Material shown: Begin
import Summits.CriticalPhenomena.PercolationContinuityZ3.Theorems.PercNearOneGluingNoHeavyLowerTailSunflowerMultiPetalKempeMarkedContract
import Summits.CriticalPhenomena.PercolationContinuityZ3.Theorems.PercNearOneGluingNoHeavyLowerTailSunflowerMultiPetalKempeMarkedQSide
import HarnessLib
import HarnessLib.Audit

/-!
# `NoHeavyLowerTail` (crux stmt-CriticalPhenomena-4575), marked-multigraph layer: COLOUR PERMUTATIONS, FREE VERTICES, and the TYPE OF A
# MONOCHROMATIC CONTRACTION (infrastructure for THEOREM R and the Lemma-B induction)

Support file (seat `prim-l12-p2` gen 49; `--supports stmt-CriticalPhenomena-4575`; continuation of `…KempeMarkedContract` (p596768: `addAtU`, `contractOne`,
`peelContract_insert`) and `…KempeMarkedQSide` (p597318)).  No `sorry`; nothing is asserted about the crux.
Memo: run/shared/lean/prim/prim-l12/prim-l12-p2/FINDING-g47-NEIGHBOURHOOD-CONTRACTION-STEP.md §6 (b)–(d); PROOF-LEMMA-B-MARKED-MULTIGRAPHS-g47.md §1, §3.

* COLOUR PERMUTATIONS: `permCT`, `cntM_comp_perm`, `ctypeM_comp_perm` (recolouring by `π` permutes the type by `ψ = π⁻¹`), `lbW_permCT` (the Lemma-B weight is
  symmetric), `fC_permCT` (`fC ∘ permCT ψ = fC2 (ψ 0) (ψ 1)`: the two-terminal weight for an arbitrary ordered colour pair), `exists_colourPerm`;
* FREE VERTICES (`IsFree`: isolated and unmarked): the type ignores their colour (`ctypeM_update_of_isFree`), the general THREE-TO-ONE lemma
  `sum_filter_eq_three_mul` (pin the colour of one free vertex inside any filter that ignores it) and its iteration `sum_filter_eq_pow_mul` over a finite set;
* MONOCHROMATIC CONTRACTION: `cntM_contractOne` (any colour of `u`), **`ctypeM_peelContract_of_const`** — if `ρ` is constant on `S ∪ {u}` then
  `type_{K.peelContract x S u} ρ = type_{K.isolate x} ρ` (contracting a monochromatic set changes no member's status); `addMark`, `ctypeM_addMark`;
  freeness of `x` and `S` in `K.peelContract x S u`.
-/

namespace Summit.CriticalPhenomena.PercolationContinuityZ3.Theorems.SunflowerPartition.Kempe

open Finset

/-! ## Colour permutations on types (finite checks) -/

/-- The type read through a colour map `ψ`: coordinate `c` of `permCT ψ t` is coordinate `ψ c` of `t`. [this work] -/
def permCT (ψ : Fin 3 → Fin 3) (t : CType) : CType := (coord t (ψ 0), coord t (ψ 1), coord t (ψ 2))

/-- The Lemma-B weight is invariant under coordinate permutations. (finite check) [this work] -/
theorem lbW_permCT : ∀ ψ : Fin 3 → Fin 3, (∀ a b, ψ a = ψ b → a = b) → ∀ t : CType, lbW (permCT ψ t) = lbW t := by
  decide +kernel

/-- The two-terminal weight read through `ψ` is the two-terminal weight for the colour pair `(ψ 0, ψ 1)`. (finite check) [this work] -/
theorem fC_permCT : ∀ ψ : Fin 3 → Fin 3, (∀ a b, ψ a = ψ b → a = b) → ∀ t : CType, fC (permCT ψ t) = fC2 (ψ 0) (ψ 1) t := by
  decide +kernel

/-- For every ordered pair of distinct colours there is a colour permutation `ψ` (with inverse `π`) taking `0 ↦ a`, `1 ↦ b`. (finite check) [this work] -/
theorem exists_colourPerm : ∀ a b : Fin 3, a ≠ b →
    ∃ ψ π : Fin 3 → Fin 3, ψ 0 = a ∧ ψ 1 = b ∧ (∀ c, π (ψ c) = c) ∧ (∀ c, ψ (π c) = c) := by
  decide +kernel

/-- Two saturated boundary colours make the one-point kernel nonnegative (coordinate form). (finite check) [this work] -/
theorem kerAbs_nonneg_of_coord_two_two : ∀ (a b : Fin 3) (t d : CType), a ≠ b → coord d a = 2 → coord d b = 2 → 0 ≤ kerAbs t d := by
  decide

/-- In `Fin 3`, two elements avoiding the same two distinct elements coincide. (finite check) [this work] -/
theorem fin3_third_unique : ∀ a b c c' : Fin 3, a ≠ b → c ≠ a → c ≠ b → c' ≠ a → c' ≠ b → c = c' := by decide

namespace MGraph

variable {V : Type*} [Fintype V] [LinearOrder V] (K : MGraph V)

/-! ## Recolouring by a colour permutation -/

section Perm

/-- Coordinates of the type are the capped member counts. [this work] -/
theorem coord_ctypeM (σ : V → Fin 3) (c : Fin 3) : coord (K.ctypeM σ) c = cap3 (K.cntM σ c) := by
  unfold coord ctypeM
  fin_cases c <;> simp

/-- Member counts after recolouring by `π` (inverse `ψ`): colour `c` counts what colour `ψ c` counted. [this work] -/
theorem cntM_comp_perm (π ψ : Fin 3 → Fin 3) (hπψ : ∀ c, π (ψ c) = c) (hψπ : ∀ c, ψ (π c) = c) (σ : V → Fin 3) (c : Fin 3) :
    K.cntM (fun w => π (σ w)) c = K.cntM σ (ψ c) := by
  unfold cntM
  have h : ∀ w, (π (σ w) = c) ↔ (σ w = ψ c) := fun w => ⟨fun e => by rw [← e, hψπ], fun e => by rw [e, hπψ]⟩
  simp only [h]

/-- The type after recolouring by `π` is the type read through `ψ = π⁻¹`. [this work] -/
theorem ctypeM_comp_perm (π ψ : Fin 3 → Fin 3) (hπψ : ∀ c, π (ψ c) = c) (hψπ : ∀ c, ψ (π c) = c) (σ : V → Fin 3) :
    K.ctypeM (fun w => π (σ w)) = permCT ψ (K.ctypeM σ) := by
  unfold permCT
  rw [coord_ctypeM, coord_ctypeM, coord_ctypeM]
  unfold ctypeM
  rw [K.cntM_comp_perm π ψ hπψ hψπ σ 0, K.cntM_comp_perm π ψ hπψ hψπ σ 1, K.cntM_comp_perm π ψ hπψ hψπ σ 2]

end Perm

/-! ## Free vertices and the three-to-one lemma -/

section Free

/-- A FREE vertex: isolated and unmarked (its colour is invisible to every member count). [this work] -/
structure IsFree (y : V) : Prop where
  /-- no edges at `y` -/
  mul_eq : ∀ w, K.mul y w = 0
  /-- no marks at `y` -/
  mark_eq : K.mark y = 0

omit [Fintype V] in
/-- A free vertex is already isolated: `K.isolate y = K`. [this work] -/
theorem isolate_eq_of_isFree {y : V} (hy : K.IsFree y) : K.isolate y = K := by
  refine ext' (fun a b => ?_) (fun a => ?_)
  · unfold isolate
    simp only
    by_cases h : a = y ∨ b = y
    · rw [if_pos h]
      rcases h with h | h
      · rw [h, hy.1 b]
      · rw [h, K.symm a y, hy.1 a]
    · rw [if_neg h]
  · unfold isolate
    simp only
    by_cases h : a = y
    · rw [if_pos h, h, hy.2]
    · rw [if_neg h]

/-- Member counts ignore the colour of a free vertex. [this work] -/
theorem cntM_update_of_isFree {y : V} (hy : K.IsFree y) (σ : V → Fin 3) (c d : Fin 3) :
    K.cntM (Function.update σ y c) d = K.cntM σ d := by
  have h := cntM_isolate_update K y σ c d
  rw [K.isolate_eq_of_isFree hy] at h
  exact h

/-- The type ignores the colour of a free vertex. [this work] -/
theorem ctypeM_update_of_isFree {y : V} (hy : K.IsFree y) (σ : V → Fin 3) (c : Fin 3) :
    K.ctypeM (Function.update σ y c) = K.ctypeM σ := by
  unfold ctypeM
  rw [K.cntM_update_of_isFree hy σ c 0, K.cntM_update_of_isFree hy σ c 1, K.cntM_update_of_isFree hy σ c 2]

/-- **THREE-TO-ONE (general form)**: if the filter `P`, the summand `G` and the pin `e` all ignore the colour of `y`, then summing `G` over `P` is three times
summing it over the colourings in `P` whose colour at `y` is the pinned value `e`. [this work] -/
theorem sum_filter_eq_three_mul (y : V) (P : (V → Fin 3) → Prop) [DecidablePred P] (hP : ∀ σ c, P (Function.update σ y c) ↔ P σ)
    (G : (V → Fin 3) → ℤ) (hG : ∀ σ c, G (Function.update σ y c) = G σ)
    (e : (V → Fin 3) → Fin 3) (he : ∀ σ c, e (Function.update σ y c) = e σ) :
    ∑ σ ∈ univ.filter P, G σ = 3 * ∑ σ ∈ univ.filter (fun σ => P σ ∧ σ y = e σ), G σ := by
  have hsplit : ∑ σ ∈ univ.filter P, G σ = ∑ c : Fin 3, ∑ σ ∈ univ.filter (fun σ => P σ ∧ σ y = c), G σ := by
    rw [← sum_fiberwise (univ.filter P) (fun σ => σ y) G]
    refine sum_congr rfl fun c _ => sum_congr ?_ fun _ _ => rfl
    ext σ
    simp only [mem_filter, mem_univ, true_and]
  have hc : ∀ c : Fin 3, ∑ σ ∈ univ.filter (fun σ => P σ ∧ σ y = c), G σ = ∑ σ ∈ univ.filter (fun σ => P σ ∧ σ y = e σ), G σ := by
    intro c
    refine sum_nbij' (fun σ => Function.update σ y (e σ)) (fun σ => Function.update σ y c) ?_ ?_ ?_ ?_ ?_
    · intro σ hσ
      simp only [mem_filter, mem_univ, true_and] at hσ ⊢
      exact ⟨(hP σ _).2 hσ.1, by rw [Function.update_self, he]⟩
    · intro σ hσ
      simp only [mem_filter, mem_univ, true_and] at hσ ⊢
      exact ⟨(hP σ _).2 hσ.1, Function.update_self ..⟩
    · intro σ hσ
      simp only [mem_filter, mem_univ, true_and] at hσ
      rw [Function.update_idem, ← hσ.2, Function.update_eq_self]
    · intro σ hσ
      simp only [mem_filter, mem_univ, true_and] at hσ
      rw [he, Function.update_idem, ← hσ.2, Function.update_eq_self]
    · intro σ _
      exact (hG σ (e σ)).symm
  rw [hsplit, sum_congr rfl (fun c _ => hc c), sum_const, card_univ, Fintype.card_fin]
  simp

/-- **PINNING A SET OF FREE VERTICES**: for a finite set `Z` of free vertices, a filter `P` ignoring their colours and pins `e z` ignoring the colours on
`Z`, `Σ_P g(type) = 3^{|Z|} · Σ_{P ∧ ∀ z ∈ Z, σ z = e z σ} g(type)`. [this work] -/
theorem sum_filter_eq_pow_mul (g : CType → ℤ) (Z : Finset V) (hZ : ∀ z ∈ Z, K.IsFree z)
    (P : (V → Fin 3) → Prop) [DecidablePred P] (hP : ∀ z ∈ Z, ∀ σ c, P (Function.update σ z c) ↔ P σ)
    (e : V → (V → Fin 3) → Fin 3) (he : ∀ z ∈ Z, ∀ z' ∈ Z, ∀ σ c, e z (Function.update σ z' c) = e z σ) :
    ∑ σ ∈ univ.filter P, g (K.ctypeM σ) = 3 ^ Z.card * ∑ σ ∈ univ.filter (fun σ => P σ ∧ ∀ z ∈ Z, σ z = e z σ), g (K.ctypeM σ) := by
  induction Z using Finset.induction_on with
  | empty =>
    rw [card_empty, pow_zero, one_mul]
    refine sum_congr ?_ fun _ _ => rfl
    ext σ; simp
  | @insert z Z hz ih =>
    have hZ' : ∀ z' ∈ Z, K.IsFree z' := fun z' hz' => hZ z' (mem_insert_of_mem hz')
    have hP' : ∀ z' ∈ Z, ∀ σ c, P (Function.update σ z' c) ↔ P σ := fun z' hz' => hP z' (mem_insert_of_mem hz')
    have he' : ∀ z₁ ∈ Z, ∀ z₂ ∈ Z, ∀ σ c, e z₁ (Function.update σ z₂ c) = e z₁ σ :=
      fun z₁ h₁ z₂ h₂ => he z₁ (mem_insert_of_mem h₁) z₂ (mem_insert_of_mem h₂)
    rw [ih hZ' hP' he', card_insert_of_notMem hz, pow_succ, mul_assoc]
    congr 1
    -- pin the colour of z inside the filter `P ∧ (pins on Z)`
    have h3 := sum_filter_eq_three_mul z (fun σ => P σ ∧ ∀ z' ∈ Z, σ z' = e z' σ) (fun σ c => ?_)
      (fun σ => g (K.ctypeM σ)) (fun σ c => by simp only [K.ctypeM_update_of_isFree (hZ z (mem_insert_self z Z))])
      (e z) (fun σ c => he z (mem_insert_self z Z) z (mem_insert_self z Z) σ c)
    · rw [h3]
      congr 1
      refine sum_congr ?_ fun _ _ => rfl
      ext σ
      simp only [mem_filter, mem_univ, true_and, forall_mem_insert]
      tauto
    · -- the filter ignores the colour of z
      refine ⟨fun h => ⟨(hP z (mem_insert_self z Z) σ c).1 h.1, fun z' hz' => ?_⟩, fun h => ⟨(hP z (mem_insert_self z Z) σ c).2 h.1, fun z' hz' => ?_⟩⟩
      · have hne : z' ≠ z := fun e => hz (e ▸ hz')
        have := h.2 z' hz'
        rwa [Function.update_of_ne hne, he z' (mem_insert_of_mem hz') z (mem_insert_self z Z)] at this
      · have hne : z' ≠ z := fun e => hz (e ▸ hz')
        rw [Function.update_of_ne hne, he z' (mem_insert_of_mem hz') z (mem_insert_self z Z)]
        exact h.2 z' hz'

end Free

/-! ## Contracting a monochromatic set does not change the type -/

section MonoContract

/-- **Member counts of a single-vertex contraction, any colour at the target**: contracting `s` into `u` gives the counts of `K` at the colouring with
`s` recoloured like `u` (generalises `ctypeM_contractOne`, which is the case `ρ u = 0`). [this work] -/
theorem cntM_contractOne (s u : V) (hsu : s ≠ u) (ρ : V → Fin 3) (c : Fin 3) :
    (K.contractOne s u).cntM ρ c = K.cntM (Function.update ρ s (ρ u)) c := by
  unfold contractOne
  rw [cntM_addAtU, K.cntM_eq_isolate_add s (Function.update ρ s (ρ u)) c, cntM_isolate_update, Function.update_self]
  by_cases h0 : ρ u = c
  · rw [if_pos h0, if_pos h0]
    have key : ∀ w : V, (if Function.update ρ s (ρ u) w = c then K.mul s w else 0)
        = (if ρ w = c then (if w = s ∨ w = u then 0 else K.mul s w) else 0) + (if w = u then K.mul s u else 0) := by
      intro w
      by_cases hws : w = s
      · subst hws; simp [K.loopless, hsu]
      · by_cases hwu : w = u
        · subst hwu; rw [Function.update_of_ne hws, if_pos h0]; simp [hws]
        · rw [Function.update_of_ne hws]; simp [hws, hwu]
    unfold linkM
    rw [sum_congr rfl (fun w _ => key w), sum_add_distrib, sum_ite_eq' univ u]
    simp only [mem_univ, if_true]
    ring
  · rw [if_neg h0, if_neg h0]

/-- **CONTRACTING A MONOCHROMATIC SET CHANGES NO TYPE**: if `ρ` is constant on `S ∪ {u}` then the type of `ρ` in `K.peelContract x S u` equals its type
in `K.isolate x` (every member keeps its monochromatic status and colour when a monochromatic vertex set is identified). [this work] -/
theorem cntM_peelContract_of_const (x u : V) (S : Finset V) (hux : u ≠ x) (huS : u ∉ S) (hxS : x ∉ S) (ρ : V → Fin 3)
    (hρ : ∀ s ∈ S, ρ s = ρ u) (c : Fin 3) : (K.peelContract x S u).cntM ρ c = (K.isolate x).cntM ρ c := by
  induction S using Finset.induction_on with
  | empty => rw [peelContract_empty]
  | @insert s S hs ih =>
    have hsu : s ≠ u := fun e => huS (e ▸ mem_insert_self s S)
    have hsx : s ≠ x := fun e => hxS (e ▸ mem_insert_self s S)
    have huS' : u ∉ S := fun h => huS (mem_insert_of_mem h)
    have hxS' : x ∉ S := fun h => hxS (mem_insert_of_mem h)
    rw [K.peelContract_insert x u S s hs hsu hsx huS' hux, cntM_contractOne _ s u hsu, ← hρ s (mem_insert_self s S),
      Function.update_eq_self]
    exact ih huS' hxS' (fun s' hs' => hρ s' (mem_insert_of_mem hs'))

/-- Type version of `cntM_peelContract_of_const`. [this work] -/
theorem ctypeM_peelContract_of_const (x u : V) (S : Finset V) (hux : u ≠ x) (huS : u ∉ S) (hxS : x ∉ S) (ρ : V → Fin 3)
    (hρ : ∀ s ∈ S, ρ s = ρ u) : (K.peelContract x S u).ctypeM ρ = (K.isolate x).ctypeM ρ := by
  unfold ctypeM
  rw [K.cntM_peelContract_of_const x u S hux huS hxS ρ hρ 0, K.cntM_peelContract_of_const x u S hux huS hxS ρ hρ 1,
    K.cntM_peelContract_of_const x u S hux huS hxS ρ hρ 2]

/-- Add `m` marks at the vertex `w`. [this work] -/
def addMark (w : V) (m : ℕ) : MGraph V := K.addAtU w (fun _ => 0) rfl m

/-- Member counts with `m` extra marks at `w`. [this work] -/
theorem cntM_addMark (w : V) (m : ℕ) (σ : V → Fin 3) (c : Fin 3) :
    (K.addMark w m).cntM σ c = K.cntM σ c + (if σ w = c then m else 0) := by
  unfold addMark
  rw [cntM_addAtU]
  simp

/-- The type with `m` extra marks at `w` is the capped sum with `m ∧ 2` at the colour of `w`. [this work] -/
theorem ctypeM_addMark (w : V) (m : ℕ) (σ : V → Fin 3) :
    (K.addMark w m).ctypeM σ = ctAdd (K.ctypeM σ) (xPart (σ w) (cap3 m, cap3 m, cap3 m)) := by
  unfold ctypeM ctAdd xPart
  rw [K.cntM_addMark w m σ 0, K.cntM_addMark w m σ 1, K.cntM_addMark w m σ 2]
  simp only [cap3_add, cap3_ite]

omit [Fintype V] in
/-- `x` is free in `K.peelContract x S u`. [this work] -/
theorem isFree_peelContract_self (x u : V) (S : Finset V) : (K.peelContract x S u).IsFree x := by
  refine ⟨fun w => ?_, ?_⟩
  · unfold peelContract; simp
  · unfold peelContract; simp

omit [Fintype V] in
/-- Every vertex of `S` is free in `K.peelContract x S u`. [this work] -/
theorem isFree_peelContract_of_mem (x u : V) (S : Finset V) {s : V} (hs : s ∈ S) : (K.peelContract x S u).IsFree s := by
  refine ⟨fun w => ?_, ?_⟩
  · unfold peelContract; simp [hs]
  · unfold peelContract; simp [hs]

omit [Fintype V] in
/-- Marks elsewhere keep a vertex free. [this work] -/
theorem isFree_addMark {z : V} (w : V) (m : ℕ) (hz : K.IsFree z) (hzw : z ≠ w) : (K.addMark w m).IsFree z := by
  refine ⟨fun w' => ?_, ?_⟩
  · unfold addMark addAtU; simp [hz.1 w']
  · unfold addMark addAtU; simp [hz.2, hzw]

omit [Fintype V] in
/-- `y` is free in `K.isolate y`. [this work] -/
theorem isFree_isolate_self (y : V) : (K.isolate y).IsFree y := by
  refine ⟨fun w => ?_, ?_⟩
  · unfold isolate; simp
  · unfold isolate; simp

omit [Fintype V] in
/-- Freeness survives isolating another vertex. [this work] -/
theorem isFree_isolate_of_isFree {z : V} (hz : K.IsFree z) (y : V) : (K.isolate y).IsFree z := by
  refine ⟨fun w => ?_, ?_⟩
  · unfold isolate; simp [hz.1 w]
  · unfold isolate; simp [hz.2]

end MonoContract

end MGraph

end Summit.CriticalPhenomena.PercolationContinuityZ3.Theorems.SunflowerPartition.Kempe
Material shown: End
> **Task prompt**:
Within the entries above, find the string "permCT" and return each line that holds it.

> **Exercise answer**:
* COLOUR PERMUTATIONS: `permCT`, `cntM_comp_perm`, `ctypeM_comp_perm` (recolouring by `π` permutes the type by `ψ = π⁻¹`), `lbW_permCT` (the Lemma-B weight is
  symmetric), `fC_permCT` (`fC ∘ permCT ψ = fC2 (ψ 0) (ψ 1)`: the two-terminal weight for an arbitrary ordered colour pair), `exists_colourPerm`;
/-- The type read through a colour map `ψ`: coordinate `c` of `permCT ψ t` is coordinate `ψ c` of `t`. [this work] -/
def permCT (ψ : Fin 3 → Fin 3) (t : CType) : CType := (coord t (ψ 0), coord t (ψ 1), coord t (ψ 2))
theorem lbW_permCT : ∀ ψ : Fin 3 → Fin 3, (∀ a b, ψ a = ψ b → a = b) → ∀ t : CType, lbW (permCT ψ t) = lbW t := by
theorem fC_permCT : ∀ ψ : Fin 3 → Fin 3, (∀ a b, ψ a = ψ b → a = b) → ∀ t : CType, fC (permCT ψ t) = fC2 (ψ 0) (ψ 1) t := by
    K.ctypeM (fun w => π (σ w)) = permCT ψ (K.ctypeM σ) := by
  unfold permCT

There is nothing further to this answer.